Mad Dogs and Englishmen

Mad Dogs and Englishmen
by Ian Collis

Published by
New Holland Publishers Pty Ltd.
The Chandlery Unit 704, 50 Westminster Bridge Road, London SE1 7QY ;
1/66 Gibbes Street, Chatswood NSW 2067, Australia
5/39 Woodside Ave, Northcote, Auckland 0627, New Zealand.

Website: www.newhollandpublishers.com

Pages: 191

MRP: £12.99 in UK

   
Ian Collis is Head of Stats at Fox Sports, a leading historian on sporting history and, naturally, statistics as well as being an avid collector of sporting memorabilia and photographs. Like his RETRO CRICKET book, his love and authority comes through in this latest book of his although the book is much smaller in shape.

However, as Mad Dogs and Englishmen going into the midday sun is, again naturally, a very English phrase so, for Ian’s book, is the equally apt good things come in small packages. Written by an Australian – with, I am sure, no slight intended for us Englishmen who venture out to play sport when it’s hot: after all, the Australian climate can be far more formidable! – there is a lot initially about Tests between the two countries. Remember, though, that that is how Test cricket started and the third and fourth-playing nations, South Africa and West Indies, also appear in due course.

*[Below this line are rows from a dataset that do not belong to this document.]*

/-! ## §3 The factorisation -/

/-- Mass of a column-sign cylinder on the `k` window columns: `2^{-k}`. -/
theorem real_colCyl (a : ℤ) (k : ℕ) (η : Fin k → Bool) :
    μIK.real {ω : Ω | ∀ i : Fin k, (a + i ∈ ω.1 ↔ η i = true)} = (1 / 2) ^ k := by
  have h1 := (by unfold μIK; exact measurePreserving_fst :
    MeasurePreserving (fun ω : Ω => ω.1) μIK _).measureReal_preimage
    (s := {T : Set ℤ | ∀ i : Fin k, (a + i ∈ T ↔ η i = true)})
    (measurableSet_setOf.2 (Measurable.forall fun i => (measurable_set_mem _).iff measurable_const)).nullMeasurableSet
  rw [CondBoxStub.sitePercolation_real_cylinder half (e := fun i : Fin k => a + ((i : ℕ) : ℤ))
    (fun i j hij => Fin.ext (by simp only [add_right_inj, Nat.cast_inj] at hij; exact hij)) η] at h1
  rw [show {ω : Ω | ∀ i : Fin k, (a + i ∈ ω.1 ↔ η i = true)} =
      (fun ω : Ω => ω.1) ⁻¹' {T | ∀ i : Fin k, (a + i ∈ T ↔ η i = true)} from rfl, h1,
    Finset.prod_congr rfl fun i _ => show (if η i then ((half : unitInterval) : ℝ) else 1 - half) = 1 / 2 by
      cases η i <;> norm_num [half], Finset.prod_const, Finset.card_univ, Fintype.card_fin]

What is wonderful about Mad Dogs and Englishmen is that many of us will recognise cricket photographs in many publications but, with this one, the vast majority have every chance of being new to many readers. Granted, it is a pictorial history but it is a very impressive history of the great game and its collection of black and white and sepia photographs naturally brings back this evocative age. It is beautifully presented too.

Photographs depict the changes through the ages, for instance, the cover photograph showing the perhaps eccentric English captain, pipe-smoking Lionel Tennyson, walking on to the ground with flat-cap and bowler-hatted crowd members alongside and a police presence. Unthinkable today. The book includes players on and off the field, crowd presence again features predominantly and some of the posters of the day appear as well as much more. The Duke of Edinburgh features as does Don Bradman’s famous last Test dismissal: not the famous photograph seconds after the said dismissal but one taken from the side.

Ian Collis must once again be congratulated on producing, in this case, a mini gem alongside, a few months ago, a magnum opus, Retro Cricket. I must also thank my colleague for reluctantly parting with it to allow me to write this review. We both thoroughly enjoyed it and trust that there will be more such books from Ian Collis and New Holland Publishers.